January 7, 2016

Can Likely Voter Models Be Improved?

Evidence from the 2014 U.S. House elections

By Scott Keeter and Ruth Igielnik

In recent years, polling has missed the mark in several high-profile elections, drawing particular attention to the difficulties inherent in using surveys to predict election outcomes. These failures typically result from one or more of three causes: biased samples that include an incorrect proportion of each candidate’s supporters; change in voter preferences between the time of the poll and the election; or incorrect forecasts about who will vote. While not a new concern, the third of these – the difficulty of identifying likely voters – may be the most serious, and that is the focus of this study. Election polls face a unique problem in survey research: They are asked to produce a model of a population that does not yet exist at the time the poll is conducted, the future electorate.

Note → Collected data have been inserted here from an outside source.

/-- item stmt-MatrixMultiplication-6825 · crux · rank 3 · closed · moot by None · by planner
why it might fail: rests on the desk certificate λ (±1 on 20 patterns, verified exactly at n = 6..1000) and on Dixon–Mortimer 5.2B; a slot-convention slip between the orbit model and matMulTensor, or the n = 8 index-35 exceptions (S_4≀S_2, AGL(3,2)) leaking past n₀, would break the stated form.
sources: DixonMortimer1996, arXiv:1204.4533, arXiv:2002.06451, GrochowMoore2016
[crux] THE BARRIER CORE (mechanism's theorem, provable now): there is n₀ (expected n₀ = 10) such
that for n ≥ n₀ every S_n-symmetric scheme for ⟨n,n,n⟩ has at least C(n,3) = n(n−1)(n−2)/6 triads.
Hence every family of schemes functorial in n has term count ≥ n³/6 − O(n²) and certifies no
exponent below 3 (card item B1 + CEF corollary). Proof plan: symmetrisation identity Σ t_i = (1/n!)
Σ_i Sym(t_i); if r < C(n,3) all terms are ≤2-label (SmallOrbitsFewLabels c = 2,
FixedTriadFixedLegs); contradiction with TwoLabelSpanMisses. [deps: TwoLabelSpanMisses,
SmallOrbitsFewLabels, FixedTriadFixedLegs] [difficulty: M] -/
@[route_item "route-MatrixMultiplication-PriceOfSymmetry"]
def SymmetricSchemesCubic : Prop :=
  ∃ n₀ : ℕ, ∀ n : ℕ, n₀ ≤ n → ∀ (r : ℕ) (w u v : Fin r → Fin n × Fin n → ℂ), (∀ σ : Equiv.Perm (Fin n), ∃ π : Equiv.Perm (Fin r), ∀ i, ∀ p q s : Fin n × Fin n, Literature.Computability.AlgebraicComplexity.triad (w (π i)) (u (π i)) (v (π i)) (σ p.1, σ p.2) (σ q.1, σ q.2) (σ s.1, σ s.2) = Literature.Computability.AlgebraicComplexity.triad (w i) (u i) (v i) p q s) → ∑ i, Literature.Computability.AlgebraicComplexity.triad (w i) (u i) (v i) = Literature.Computability.AlgebraicComplexity.matMulTensor ℂ n n n → n.choose 3 ≤ r

/-- item stmt-MatrixMultiplication-6826 · crux · rank 4 · closed · moot by None · by planner
why it might fail: exact Q(ω) cores are in hand; what can still fail is formal: the V₂-remainder must be expanded in 2-label orbit sums with coefficients rational in n (finitely many poles, absorbed into n₀), each realised by rank-one triads counted ≤ K n² — near-zero mathematical risk, real bookkeeping.
sources: GrochowMoore2016, doi:10.1109/SFCS.1978.34, Landsberg2017
[crux] UPPER (new construction, found numerically at the desk): there are K, n₀ such that for every
n ≥ n₀ there is an S_n-symmetric scheme for ⟨n,n,n⟩ with at most (2/3)n³ + K n² triads — two
S_n-orbits of Z_3-symmetric rank-one 3-label templates (each orbit of size n(n−1)(n−2)/3; legs are
twisted circulants on the 3×3 label core, cube roots of unity needed) plus an O(n²) repair by ≤ 195
orbits of ≤2-label terms realising the V₂-remainder (fi/verify_design.py: residual 10⁻¹² against the
exact annihilators). [deps: TwoLabelSpanMisses] [difficulty: M] -/
@[route_item "route-MatrixMultiplication-PriceOfSymmetry"]
def SymmetricTwoThirdsScheme : Prop :=
  ∃ (K : ℝ) (n₀ : ℕ), ∀ n : ℕ, n₀ ≤ n → ∃ (r : ℕ) (w u v : Fin r → Fin n × Fin n → ℂ), (∀ σ : Equiv.Perm (Fin n), ∃ π : Equiv.Perm (Fin r), ∀ i, ∀ p q s : Fin n × Fin n, Literature.Computability.AlgebraicComplexity.triad (w (π i)) (u (π i)) (v (π i)) (σ p.1, σ p.2) (σ q.1, σ q.2) (σ s.1, σ s.2) = Literature.Computability.AlgebraicComplexity.triad (w i) (u i) (v i) p q s) ∧ ∑ i, Literature.Computability.AlgebraicComplexity.triad (w i) (u i) (v i) = Literature.Computability.AlgebraicComplexity.matMulTensor ℂ n n n ∧ (r : ℝ) ≤ (2 / 3 : ℝ) * (n : ℝ) ^ 3 + K * (n : ℝ) ^ 2

-- item stmt-MatrixMultiplication-7310 · support · rank 5 · closed · moot by None · by planner — informal only, no Lean statement yet:
--   [crux] SymmetricCircuitsCubic (depth-unbounded strengthening of SymmetricSchemesCubic; untyped until
--   a SymmetricArithmeticCircuit definition lands): there is c > 0 such that for all large n every
--   S_n-SYMMETRIC arithmetic circuit over ℂ (Dawar–Wilsenach, arXiv:2002.06451 §3: the action of Γ = S_n
--   on the inputs A_{ij}, B_{jk} by simultaneous index relabelling extends to automorphisms of the
--   circuit DAG, outputs (AB)_{ik} permuted accordingly) computing the n×n matrix product has at least
--   c·n³ gates. Bilinear schemes are the depth-2 case (there the bound C(n,3) is crux
--   SymmetricSchemesCubic). Pla

/-- item stmt-MatrixMultiplication-6827 · support · rank 9 · closed · moot by None · by planner
sources: arXiv:1204.4533, GrochowMoore2016
[support] the span theorem with certificate (card B1): for n ≥ 6, no complex combination of
S_n-symmetrisations of triads whose three legs are all fixed by the pointwise stabiliser of some
2-set {a,b} equals ⟨n,n,n⟩. Proof: the linear functional Λ(t) = Σ_P λ_P t(i^P) (λ ∈ {0,±1}^{203}
supported on 20 set partitions, fi/certificate_n_independent.json; i^P a representative 6-tuple of
pattern P with values in {0,…,5}) kills every symmetrised ≤2-label triad (1000 orbit-type
generators; coordinates are polynomials of degree ≤ 2 in n, so vanishing at three n proves all n)
and Λ(⟨n,n,n⟩) = −1. [difficulty: provable-now] -/
@[route_item "route-MatrixMultiplication-PriceOfSymmetry"]
def TwoLabelSpanMisses : Prop :=
  ∀ n : ℕ, 6 ≤ n → ∀ (r : ℕ) (c : Fin r → ℂ) (w u v : Fin r → Fin n × Fin n → ℂ), (∀ i, ∃ a b : Fin n, ∀ σ : Equiv.Perm (Fin n), σ a = a → σ b = b → ∀ p : Fin n × Fin n, w i (σ p.1, σ p.2) = w i p ∧ u i (σ p.1, σ p.2) = u i p ∧ v i (σ p.1, σ p.2) = v i p) → (∑ i, c i • ∑ σ : Equiv.Perm (Fin n), (fun p q s : Fin n × Fin n => Literature.Computability.AlgebraicComplexity.triad (w i) (u i) (v i) (σ p.1, σ p.2) (σ q.1, σ q.2) (σ s.1, σ s.2))) ≠ Literature.Computability.AlgebraicComplexity.matMulTensor ℂ n n n

/-- item stmt-MatrixMultiplication-6828 · support · rank 9 · closed · moot by None · by planner
sources: DixonMortimer1996
[support] small orbits force few labels (general tensors, parametric): for every c there is n₀ such
that for n ≥ n₀, if a list of r < C(n, c+1) order-6 tensors on Fin n is permuted by every
simultaneous index relabelling, then each tensor is fixed by the pointwise stabiliser of some set of
≤ c indices. Proof: the set of distinct tensors is S_n-stable, orbits have size ≤ r, so stabilisers
have index < C(n,c+1) and contain Alt on the complement of ≤ c points (DixonMortimer1996 Thm 5.2A/B,
c+1 ≤ n/2, exceptions only for n ≤ 8); Alt-fixed ⇒ Sym-fixed for order-6 tensors once n − c ≥ 8.
[difficulty: M] -/
@[route_item "route-MatrixMultiplication-PriceOfSymmetry"]
def SmallOrbitsFewLabels : Prop :=
  ∀ c : ℕ, ∃ n₀ : ℕ, ∀ n : ℕ, n₀ ≤ n → ∀ (r : ℕ) (t : Fin r → (Fin n × Fin n → Fin n × Fin n → Fin n × Fin n → ℂ)), (∀ σ : Equiv.Perm (Fin n), ∃ π : Equiv.Perm (Fin r), ∀ i, ∀ p q s : Fin n × Fin n, t (π i) (σ p.1, σ p.2) (σ q.1, σ q.2) (σ s.1, σ s.2) = t i p q s) → r < n.choose (c + 1) → ∀ i, ∃ S : Finset (Fin n), S.card ≤ c ∧ ∀ σ : Equiv.Perm (Fin n), (∀ x ∈ S, σ x = x) → ∀ p q s : Fin n × Fin n, t i (σ p.1, σ p.2) (σ q.1, σ q.2) (σ s.1, σ s.2) = t i p q s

It is well understood that many people who are eligible to vote and who tell pollsters they intend to cast a ballot will not actually do so. Similarly, some people who express little interest in the election or uncertainty about voting will nevertheless turn out. This is not a source of random error, because people who vote regularly are demographically and politically different from those who vote less often. In U.S. elections, experienced pollsters know that supporters of Republican candidates tend to be more likely to vote than supporters of Democratic candidates, especially in off-year elections. Consequently, identifying who is likely to vote is fundamental to making accurate forecasts from pre-election polls and correctly characterizing the views of the electorate.

This study examines various methods of determining who is a likely voter. It then compares the relative effectiveness of each approach in describing the electorate and measuring the division of the vote between parties in the 2014 U.S. House of Representatives elections. Pollsters would like to have a crystal ball that would allow them to see who will ultimately turn out to vote. While this study has no crystal ball, it has the next best thing: a survey of people interviewed before and after the 2014 congressional elections that is enhanced with verified turnout data from a national voter file (a database of adults and their publicly available voter turnout records from all states).

In particular, this study makes it possible to assess at least some of the benefits of sampling from lists of registered voters, the method favored by many campaign pollsters. Public pollsters, such as Pew Research Center and the major news organizations that conduct election polls, typically have used random digit dial (RDD) samples to reach a random sampling of all Americans, then narrowing down to prospective voters by asking people a series of questions that gauge interest in the election, past voting behavior and intention to vote.1 Campaign pollsters tend to use samples from databases of registered voters and incorporate past vote history from those databases into their forecasting models, ensuring that they know whether the respondent has voted in the past.2 The sample employed in this study was originally obtained from an RDD survey and later matched to a voter file so that both the survey questions and the past vote history could be used in the analysis.

All of the methods examined here result in more-accurate forecasts than using either all those respondents who say they are registered to vote, or else all those who say they intend to vote, both of which include far too many people who ultimately will not cast a ballot. But some approaches performed better than others. Nearly all of the methods produced more-accurate forecasts when voter file records of previous voting were incorporated into the models.

How the study was conducted

The analysis is based on pre- and post-election interviews with 2,424 U.S. adults from Pew Research Center’s nationally representative American Trends Panel who reported that they are registered to vote and were able to be matched to a national voter file. Panelists were interviewed from Sept. 9 to Oct. 3, 2014, about the upcoming congressional election. The survey included a range of standard questions about intention to vote, interest in the campaign, past voting experience and party preference in the election that Pew Research Center and others use to model the likely electorate. Panelists were re-interviewed from Nov. 17 to Dec. 15, 2014, and asked whether and for whom they voted in the election for the U.S. House of Representatives.

The names and addresses of most panelists were gathered as part of the core American Trends Panel methodology and used to match respondents from the survey sample to their corresponding record in a national voter file. To preserve the privacy of the panelists, the names and addresses of the panelists are securely stored and kept separate from the survey data and voter file information.

The voter file, gathered from publicly available individual voter lists from each state, contains information on nearly every voter’s turnout history along with a variety of demographic information (the voter file does not indicate the candidates for whom a person voted, only whether he or she turned out in that election). Matching this voter file to our survey data allows us to incorporate past turnout history and to validate whether panel respondents were recorded as having cast a ballot in the 2014 contest.

  1. An exception to this is polling in primaries. Some public polling organizations use voter files as sampling frames in primaries because they are far more efficient for reaching likely primary voters, who typically constitute a very small share of all voters.
  2. The exact methods employed by most public and campaign pollsters are proprietary and so could not be reproduced precisely here. Many campaign pollsters who sample from voter files also construct their samples to match what they expect to be the demographics and political characteristics of the likely electorate, rather than interviewing a broader group of voters and narrowing the sample to match the likely electorate.